This year’s Detroit show maintains a relatively low key atmosphere compared to the excesses of past shows, but there’s also a palpable sense that things are finally getting better.

Last year’s show reflected the dire position of the Big Three with Chrysler’s stand more in keeping with a used car lot. This year the stand is brighter and better — the lights are permanently on —  and GM’s display feels like a company that’s got part of its mojo back.

The GMC Granite concept looks like an interesting answer to the conundrum of putting tough truck-like styling on a small car.

Reflecting its more secure financial position, Ford’s display has an air of confidence and the thumping unveil of the Ford Focus in the Cobo Arena got the show off to a bright start.
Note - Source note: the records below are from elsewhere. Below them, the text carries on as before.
import Mathlib
import Summits.NavierStokesRegularity.NavierStokesRegularity.Theorems.LerayQuarterDissipationFiniteDissipationLiouvilleCrossFlowScaling
import HarnessLib

/-!
# Crux `FiniteDissipationLiouville` (stmt-NavierStokesRegularity-22144): THE CROSS-FLOW THRESHOLD ONE
# IS NOT ATTAINED — every enveloped Type-I ancient mild field whose velocity across the vorticity
# never exceeds the self-similar speed vanishes (law-free; `θ ≤ 1` instead of the tree's `θ < 1`)

Theorems file of route `LerayQuarterDissipation` (lead prover g17; `--supports` the crux; sequel of
`…CrossFlowRigidity` / `…CrossFlowDss`). Navier–Stokes regularity is NOT proved by anything here; no
summit is.

The tree's law-free cross-flow threshold (pub-ns-dss, `…SimilarityEnstrophy.typeI_ancient_eq_zero_of_crossFlow_lt_one`):
`√(−t)‖ω × u‖ ≤ θ‖ω‖` everywhere with `θ < 1` forces an enveloped KNSS-gauge Type-I field to
vanish. This file settles the ENDPOINT `θ = 1` by a compactness (zoom-out) argument on top of the
monotone budget of `…CrossFlowDss` and the half-Beltrami rigidity of `…CrossFlowRigidity`:

* `lerayOrbit_nsRescale`, `enstrophy_nsRescale` — the Leray orbit of the rescaling `V_c` is the
  shifted orbit, `U_{V_c}(s) = U_V(s − 2 log c)`, so `Z_{V_c}(s) = Z_V(s − 2 log c)`;
* `crossFlow_nsRescale`, `crossFlow_sim_of_phys` — the hypothesis is scale invariant / its
  similarity form;
* `tendsto_integral_sq_norm_curl_neg_one` — the enstrophy of the slice `t = −1` is continuous along
  sequences of the enveloped class with pointwise convergent gradients (dominated convergence under
  the class-uniform gauge bound `(‖x‖+1)²‖DV(−1,x)‖ ≤ K₁`);
* **`eq_zero_of_crossFlow_le_one`** — **a KNSS-gauge Type-I ancient mild field `V` with a Type-I
  envelope (same constant) and `√(−t)‖curl V(t,x) × V(t,x)‖ ≤ ‖curl V(t,x)‖` for all `t < 0`, `x`
  vanishes identically.** Proof: `Z_V` is non-increasing (`…CrossFlowDss`) and bounded, so
  `Z_V(s) ↑ m` as `s → −∞`; the zoom-out sequence `V_{e^j}` has a KNSS limit `W`
  (`…Compactness.seqLimit`, gradients converge) in the same enveloped class with cross-flow `≤ 1`,
  and `Z_W ≡ m` (every slice of `W` is a limit of slices of `V` receding to `s → −∞`); a constant
  enstrophy is periodic, so `W ≡ 0` (`…CrossFlowDss.eq_zero_of_crossFlow_le_one_of_enstrophy_periodic`),
  `m = 0`, `Z_V ≡ 0`, `V ≡ 0`;
* `not_singular_of_crossFlow_le_one`, `crossFlow_exceeds_of_singular` — regularity form and
  PORTRAIT: a singular member of the stratum with the envelope has, somewhere, velocity across the
  vorticity STRICTLY FASTER than the self-similar speed: `‖ω(t,x)‖ < √(−t)‖ω(t,x) × W(t,x)‖`.

HONEST FRAMING. An endpoint improvement (`θ < 1` ⇒ `θ ≤ 1`) of a law-free threshold row about a
HYPOTHETICAL object; no collar `1 + ε` is claimed (the compactness step here is qualitative).
Nothing is removed from the catalogued DSS wall beyond this sub-class; verdict of the line unchanged
(FRONTIER). Nothing here bears on Navier–Stokes regularity or blow-up.

References: Koch–Nadirashvili–Seregin–Šverák, Acta Math. 203 (2009) §4 (compactness of the class);
Bradshaw–Tsai, Comm. PDE 42 (2017) §5; Chae–Wolf, arXiv:1610.09464 §4; folklore energy method.
-/

noncomputable section

set_option linter.dupNamespace false

namespace Summit.NavierStokesRegularity.NavierStokesRegularity.Theorems.FiniteDissipationLiouville.CrossFlow

open MeasureTheory Set Filter Topology Metric InnerProductSpace Function Real
open scoped RealInnerProductSpace ContDiff
open Literature.Analysis Literature.Analysis.FluidPDE
open Summit.NavierStokesRegularity.NavierStokesRegularity.Theorems
open Summit.NavierStokesRegularity.NavierStokesRegularity.Theorems.GaussianGap
open Summit.NavierStokesRegularity.NavierStokesRegularity.Theorems.SimilarityEnstrophy
open Summit.NavierStokesRegularity.NavierStokesRegularity.Theorems.SmallDissipationGap
open Summit.NavierStokesRegularity.NavierStokesRegularity.Theorems.RecurrentReductionD
open Summit.NavierStokesRegularity.NavierStokesRegularity.Theorems.FiniteDissipationLiouville

variable {C : ℝ} {V : ℝ → EuclideanSpace ℝ (Fin 3) → EuclideanSpace ℝ (Fin 3)}

/-! ### The threshold is not attained -/

section Threshold

/-- **THE CROSS-FLOW THRESHOLD ONE IS NOT ATTAINED (law-free).** A KNSS-gauge Type-I ancient mild
field `V` (`IsTypeIAncientMild C V`) with a Type-I envelope `HasTypeIDecay C V` whose velocity
component across the vorticity never exceeds the self-similar speed,
`√(−t)‖curl V(t,x) × V(t,x)‖ ≤ ‖curl V(t,x)‖` for all `t < 0`, `x`, vanishes identically on `t < 0`.
[folklore energy method + KNSS compactness] -/
theorem eq_zero_of_crossFlow_le_one (hV : IsTypeIAncientMild C V) (hdec : HasTypeIDecay C V)
    (hX : ∀ t < 0, ∀ x, Real.sqrt (-t) * ‖cross (curl (V t) x) (V t x)‖ ≤ ‖curl (V t) x‖) :
    ∀ t < 0, ∀ x, V t x = 0 := by
  obtain ⟨C₁, C₂, C₃, hD1, hD2, -⟩ := IsTypeIAncientMild.gaugeBounds_of_hasTypeIDecay hV hdec
  have hXs := crossFlow_sim_of_phys hX
  -- the global similarity enstrophy: antitone and bounded, hence convergent at `−∞`
  obtain ⟨Z, hZdef⟩ : ∃ Z : ℝ → ℝ, Z = fun σ => ∫ y, ‖lerayVorticity V σ y‖ ^ 2 := ⟨_, rfl⟩
  have hZσ : ∀ σ, Z σ = ∫ y, ‖lerayVorticity V σ y‖ ^ 2 := fun σ => by rw [hZdef]
  have hanti : Antitone Z := by rw [hZdef]; exact antitone_enstrophy_of_crossFlow_le_one hV hdec hXs
  have hZ0 : ∀ σ, 0 ≤ Z σ := fun σ => by rw [hZσ]; exact integral_nonneg fun y => sq_nonneg _
  have hcontB : Continuous fun y : EuclideanSpace ℝ (Fin 3) =>
      (‖curlCLM‖ * C₁) ^ 2 * (1 + ‖y‖) ^ (-(4 : ℝ)) :=
    continuous_const.mul ((continuous_const.add continuous_norm).rpow_const
      fun y => Or.inl (add_pos_of_pos_of_nonneg one_pos (norm_nonneg y)).ne')
  have imaj : Integrable fun y : EuclideanSpace ℝ (Fin 3) =>
      (‖curlCLM‖ * C₁) ^ 2 * (1 + ‖y‖) ^ (-(4 : ℝ)) :=
    integrable_of_le_decay_four hcontB (K := (‖curlCLM‖ * C₁) ^ 2) fun y => by
      rw [Real.norm_of_nonneg (by positivity)]
  have hbdd : BddAbove (range Z) := by
    refine ⟨∫ y : EuclideanSpace ℝ (Fin 3), (‖curlCLM‖ * C₁) ^ 2 * (1 + ‖y‖) ^ (-(4 : ℝ)), ?_⟩
    rintro _ ⟨σ, rfl⟩
    rw [hZσ]
    refine integral_mono (integrable_norm_lerayVorticity_sq hV hD1 σ) imaj fun y => ?_
    have h := norm_lerayVorticity_le_decay hV hD1 σ y
    calc ‖lerayVorticity V σ y‖ ^ 2 ≤ (‖curlCLM‖ * C₁ * (1 + ‖y‖) ^ (-(2 : ℝ))) ^ 2 :=
          pow_le_pow_left₀ (norm_nonneg _) h 2
      _ = (‖curlCLM‖ * C₁) ^ 2 * ((1 + ‖y‖) ^ (-(2 : ℝ)) * (1 + ‖y‖) ^ (-(2 : ℝ))) := by ring
      _ = (‖curlCLM‖ * C₁) ^ 2 * (1 + ‖y‖) ^ (-(4 : ℝ)) := by
          rw [← Real.rpow_add (by positivity)]; norm_num
  obtain ⟨m, hmdef⟩ : ∃ m : ℝ, m = ⨆ σ, Z σ := ⟨_, rfl⟩
  have hm : Tendsto Z atBot (𝓝 m) := by rw [hmdef]; exact tendsto_atBot_ciSup hanti hbdd
  -- the zoom-out sequence and its KNSS limit
  obtain ⟨u, hudef⟩ : ∃ u : ℕ → ℝ → EuclideanSpace ℝ (Fin 3) → EuclideanSpace ℝ (Fin 3),
      ∀ j, u j = nsRescale (Real.exp j) V := ⟨_, fun j => rfl⟩
  have hu : ∀ j, IsTypeIAncientMild C (u j) := fun j => by
    rw [hudef]; exact hV.nsRescale (Real.exp_pos _)
  have hdu : ∀ j, HasTypeIDecay C (u j) := fun j => by
    rw [hudef]; exact hdec.nsRescale (Real.exp_pos _)
  obtain ⟨ψ, hψ, W, hW, -, hpt, hgr⟩ := Compactness.seqLimit hu
  have hψt : Tendsto (fun j => ((ψ j : ℕ) : ℝ)) atTop atTop :=
    tendsto_natCast_atTop_atTop.comp hψ.tendsto_atTop
  -- the limit inherits the envelope and the cross-flow bound
  have hdW : HasTypeIDecay C W := fun t ht x =>
    le_of_tendsto (hpt t ht x).norm (Eventually.of_forall fun j => hdu (ψ j) t ht x)
  have hXu : ∀ j, ∀ t < 0, ∀ x, Real.sqrt (-t) * ‖cross (curl (u j t) x) (u j t x)‖ ≤ ‖curl (u j t) x‖ :=
    fun j => by rw [hudef]; exact crossFlow_nsRescale (Real.exp_pos _) hX
  have hXW : ∀ t < 0, ∀ x, Real.sqrt (-t) * ‖cross (curl (W t) x) (W t x)‖ ≤ ‖curl (W t) x‖ := by
    intro t ht x
    -- opaque names for the two convergent sequences and their limits
    obtain ⟨A, hA⟩ : ∃ A : ℕ → EuclideanSpace ℝ (Fin 3), ∀ j, A j = curl (u (ψ j) t) x :=
      ⟨_, fun j => rfl⟩
    obtain ⟨B, hB⟩ : ∃ B : ℕ → EuclideanSpace ℝ (Fin 3), ∀ j, B j = u (ψ j) t x := ⟨_, fun j => rfl⟩
    obtain ⟨a, ha⟩ : ∃ a : EuclideanSpace ℝ (Fin 3), a = curl (W t) x := ⟨_, rfl⟩
    obtain ⟨b, hb⟩ : ∃ b : EuclideanSpace ℝ (Fin 3), b = W t x := ⟨_, rfl⟩
    have hc : Tendsto A atTop (𝓝 a) := by
      have h := (curlCLM.continuous.tendsto _).comp (hgr t ht x)
      rw [ha, curl_eq_curlCLM]
      refine h.congr fun j => ?_
      rw [hA, curl_eq_curlCLM]; rfl
    have hvb : Tendsto B atTop (𝓝 b) := by
      rw [hb]; exact (hpt t ht x).congr fun j => (hB j).symm
    -- `cross (A j) (B j) → cross a b` by bilinearity (no product topology needed)
    have hcr : Tendsto (fun j => ‖cross (A j) (B j)‖) atTop (𝓝 ‖cross a b‖) := by
      have e : ∀ j, cross (A j) (B j) - cross a b = cross (A j - a) (B j) + cross a (B j - b) := by
        intro j
        simp only [← crossCLM_apply, map_sub, sub_apply]
        abel
      have hbd : ∀ j, ‖cross (A j) (B j) - cross a b‖ ≤ ‖A j - a‖ * ‖B j‖ + ‖a‖ * ‖B j - b‖ := by
        intro j
        rw [e j]
        exact (norm_add_le _ _).trans (add_le_add (norm_cross_le_norm_mul_norm _ _)
          (norm_cross_le_norm_mul_norm _ _))
      have h1 : Tendsto (fun j => ‖A j - a‖) atTop (𝓝 0) := tendsto_iff_norm_sub_tendsto_zero.1 hc
      have h3 : Tendsto (fun j => ‖B j - b‖) atTop (𝓝 0) := tendsto_iff_norm_sub_tendsto_zero.1 hvb
      have h0 : Tendsto (fun j => ‖A j - a‖ * ‖B j‖ + ‖a‖ * ‖B j - b‖) atTop (𝓝 0) := by
        have := (h1.mul hvb.norm).add (h3.const_mul ‖a‖)
        simpa using this
      have hdiff : Tendsto (fun j => cross (A j) (B j) - cross a b) atTop (𝓝 0) :=
        squeeze_zero_norm hbd h0
      exact (tendsto_sub_nhds_zero_iff.1 hdiff).norm
    have hle : ∀ j, Real.sqrt (-t) * ‖cross (A j) (B j)‖ ≤ ‖A j‖ := fun j => by
      rw [hA, hB]; exact hXu (ψ j) t ht x
    have := le_of_tendsto_of_tendsto' (tendsto_const_nhds.mul hcr) hc.norm hle
    rwa [ha, hb] at this
  -- every slice of `W` carries the enstrophy `m`
  have hZW : ∀ σ : ℝ, (∫ y, ‖lerayVorticity W (-σ) y‖ ^ 2) = m := by
    intro σ
    obtain ⟨c, hcdef⟩ : ∃ c : ℝ, c = Real.exp (σ / 2) := ⟨_, rfl⟩
    have hc : 0 < c := by rw [hcdef]; exact Real.exp_pos _
    have hlogc : 2 * Real.log c = σ := by rw [hcdef, Real.log_exp]; ring
    have hc2 : c ^ 2 * (-1) < 0 := by
      have : 0 < c ^ 2 := by positivity
      linarith
    obtain ⟨u', hu'def⟩ : ∃ u' : ℕ → ℝ → EuclideanSpace ℝ (Fin 3) → EuclideanSpace ℝ (Fin 3),
        ∀ j, u' j = nsRescale c (u (ψ j)) := ⟨_, fun j => rfl⟩
    have hu' : ∀ j, IsTypeIAncientMild C (u' j) := fun j => by
      rw [hu'def]; exact (hu (ψ j)).nsRescale hc
    have hdu' : ∀ j, HasTypeIDecay C (u' j) := fun j => by
      rw [hu'def]; exact (hdu (ψ j)).nsRescale hc
    have hgr' : ∀ x, Tendsto (fun j => fderiv ℝ (u' j (-1)) x) atTop
        (𝓝 (fderiv ℝ (nsRescale c W (-1)) x)) := by
      intro x
      simp only [hu'def, fderiv_nsRescale]
      exact (hgr _ hc2 (c • x)).const_smul (c * c)
    have hlim := tendsto_integral_sq_norm_curl_neg_one hu' hdu' hgr'
    -- identify the terms: `∫‖curl u'_j(−1)‖² = Z_V(−σ − 2ψ_j)` and `∫‖curl W'(−1)‖² = Z_W(−σ)`
    have e1 : ∀ j, (∫ x, ‖curl (u' j (-1)) x‖ ^ 2) = Z (-σ - 2 * (ψ j : ℝ)) := by
      intro j
      rw [← enstrophy_zero_eq, hu'def, enstrophy_nsRescale hc, hudef,
        enstrophy_nsRescale (Real.exp_pos _), Real.log_exp, hlogc, hZσ]
      congr 2
      ring
    have e2 : (∫ x, ‖curl (nsRescale c W (-1)) x‖ ^ 2) = ∫ y, ‖lerayVorticity W (-σ) y‖ ^ 2 := by
      rw [← enstrophy_zero_eq, enstrophy_nsRescale hc, hlogc, zero_sub]
    rw [e2] at hlim
    simp_rw [e1] at hlim
    -- the receding slices converge to `m`
    have harg : Tendsto (fun j => -σ - 2 * (ψ j : ℝ)) atTop atBot := by
      have h2 : Tendsto (fun j => (-2) * (ψ j : ℝ)) atTop atBot :=
        hψt.const_mul_atTop_of_neg (by norm_num)
      have h3 := tendsto_atBot_add_const_left atTop (-σ) h2
      refine h3.congr fun j => ?_
      ring
    exact tendsto_nhds_unique hlim (hm.comp harg)
  have hZW' : ∀ s : ℝ, (∫ y, ‖lerayVorticity W s y‖ ^ 2) = m := fun s => by
    have := hZW (-s); rwa [neg_neg] at this
  -- constant enstrophy is periodic: the limit vanishes, so `m = 0`
  have hW0 : ∀ t < 0, ∀ x, W t x = 0 :=
    eq_zero_of_crossFlow_le_one_of_enstrophy_periodic hW hdW (crossFlow_sim_of_phys hXW) one_pos
      fun s => by rw [hZW' (s + 1), hZW' s]
  have hm0 : m = 0 := by
    rw [← hZW' 0, enstrophy_zero_eq]
    have : W (-1) = fun _ => 0 := funext fun x => hW0 (-1) (by norm_num) x
    simp [this, curl_eq_curlCLM]
  -- hence `Z_V ≡ 0` and `V ≡ 0`
  have hZle : ∀ σ, Z σ ≤ m := fun σ => by rw [hmdef]; exact le_ciSup hbdd σ
  have hΩ0 : ∀ s y, lerayVorticity V s y = 0 := by
    intro s
    have hcΩ : Continuous (lerayVorticity V s) := (contDiff_lerayVorticity_slice hV s).continuous
    have hE : ∫ y, ‖lerayVorticity V s y‖ ^ 2 = 0 := by
      have h1 := hZle s
      rw [hm0, hZσ] at h1
      exact le_antisymm h1 (integral_nonneg fun y => sq_nonneg _)
    have hae : (fun y => ‖lerayVorticity V s y‖ ^ 2) =ᵐ[volume] 0 :=
      (integral_eq_zero_iff_of_nonneg (fun y => sq_nonneg _)
        (integrable_norm_lerayVorticity_sq hV hD1 s)).1 hE
    have hev : (fun y => ‖lerayVorticity V s y‖ ^ 2) = fun _ => (0 : ℝ) :=
      ((hcΩ.norm.pow 2).ae_eq_iff_eq (μ := volume) continuous_const).1 hae
    intro y
    have hy := congrFun hev y
    have : ‖lerayVorticity V s y‖ = 0 := pow_eq_zero_iff (n := 2) (by norm_num) |>.1 hy
    exact norm_eq_zero.1 this
  have hcurl : ∀ t < 0, ∀ x, curl (V t) x = 0 := by
    intro t ht x
    set s : ℝ := -Real.log (-t) with hs
    have hts : -Real.exp (-s) = t := by
      rw [hs, neg_neg, Real.exp_log (neg_pos.2 ht), neg_neg]
    have h := hΩ0 s ((Real.exp (-s / 2))⁻¹ • x)
    rw [lerayVorticity_apply, curl_lerayOrbit, smul_smul,
      mul_inv_cancel₀ (Real.exp_pos _).ne', one_smul, hts, smul_eq_zero] at h
    exact h.resolve_left (Real.exp_pos _).ne'
  have hconstV : ∀ t < 0, ∀ x, V t x = V t 0 := fun t ht x =>
    eq_of_curl_eq_zero_of_isDivFree_of_bounded ((hV.contDiff_slice ht).of_le (by norm_cast))
      (hcurl t ht) (hV.isDivFree ht) (fun z => hV.norm_le ht z) x 0
  exact fun t ht x => hV.eq_zero_of_slice_const (b := fun t => V t 0) hconstV ht x

/-- **Regularity form on the stratum**: an enveloped Type-I field of the class with cross-flow
`≤ 1` is NOT singular at the apex. -/
theorem not_singular_of_crossFlow_le_one (hV : IsTypeIAncientMild C V) (hdec : HasTypeIDecay C V)
    (hX : ∀ t < 0, ∀ x, Real.sqrt (-t) * ‖cross (curl (V t) x) (V t x)‖ ≤ ‖curl (V t) x‖) :
    ¬ (∀ r > 0, ∀ M : ℝ, ∃ t ∈ Set.Ioo (-(r ^ 2)) (0 : ℝ),
        ∃ x ∈ Metric.ball (0 : EuclideanSpace ℝ (Fin 3)) r, M < ‖V t x‖) := by
  intro hsing
  obtain ⟨t, ht, x, -, hM⟩ := hsing 1 one_pos 0
  rw [eq_zero_of_crossFlow_le_one hV hdec hX t ht.2 x, norm_zero] at hM
  exact lt_irrefl _ hM

/-- **PORTRAIT: somewhere the flow crosses the vorticity strictly faster than the self-similar
speed.** A KNSS-gauge Type-I field with a Type-I envelope (constants equalised to `A ≥ C`) which is
SINGULAR at the apex has a point `(t, x)`, `t < 0`, with `‖curl W(t,x)‖ < √(−t)‖curl W(t,x) × W(t,x)‖`.
[folklore energy method + KNSS compactness] -/
theorem crossFlow_exceeds_of_singular {A : ℝ} (hV : IsTypeIAncientMild C V) (hCA : C ≤ A)
    (hdec : HasTypeIDecay A V)
    (hsing : ∀ r > 0, ∀ M : ℝ, ∃ t ∈ Set.Ioo (-(r ^ 2)) (0 : ℝ),
        ∃ x ∈ Metric.ball (0 : EuclideanSpace ℝ (Fin 3)) r, M < ‖V t x‖) :
    ∃ t : ℝ, t < 0 ∧ ∃ x : EuclideanSpace ℝ (Fin 3),
      ‖curl (V t) x‖ < Real.sqrt (-t) * ‖cross (curl (V t) x) (V t x)‖ := by
  by_contra h
  push Not at h
  exact not_singular_of_crossFlow_le_one (isTypeIAncientMild_of_le hV hCA) hdec h hsing

end Threshold

end Summit.NavierStokesRegularity.NavierStokesRegularity.Theorems.FiniteDissipationLiouville.CrossFlow

end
But there’s still no mainstream Nissan stand — even if the Leaf EV stands out like a beacon amongst a bunch of electric car oddities.

Best news of all is that the US new car market is predicted to grow a little in 2010.

Estimates being talked about at the show are around 11.5 to 12 m units a year, that’s a welcome increase on the 10 m or so for 2009. It’s still a painful place for the US industry because it’s only a couple of years ago that the market reached a new high of 17m units.

There seems to be some confusion, though, about whether any of the Big Three will make a profit this year. GM’s new boss-of-bosses Ed Whitacre was quoted as saying yes and then retracted.

While Bill Ford stubbornly — and probably sensibly — refused to give an answer to the question in a massive media scrum that descended on him at the end of the Ford press conference.

The omens are good though, with all three Ford regions — US, Europe and Asia-Pacific — profitable at the end of 2009. That announcement brought applause and whoops from the workers gathered at the Focus reveal.

But Bill wouldn’t be drawn on the likely financial result at the year’s end, although it seems highly likely that it will be.

Light at the end of the tunnel at last, at least for Ford and GM.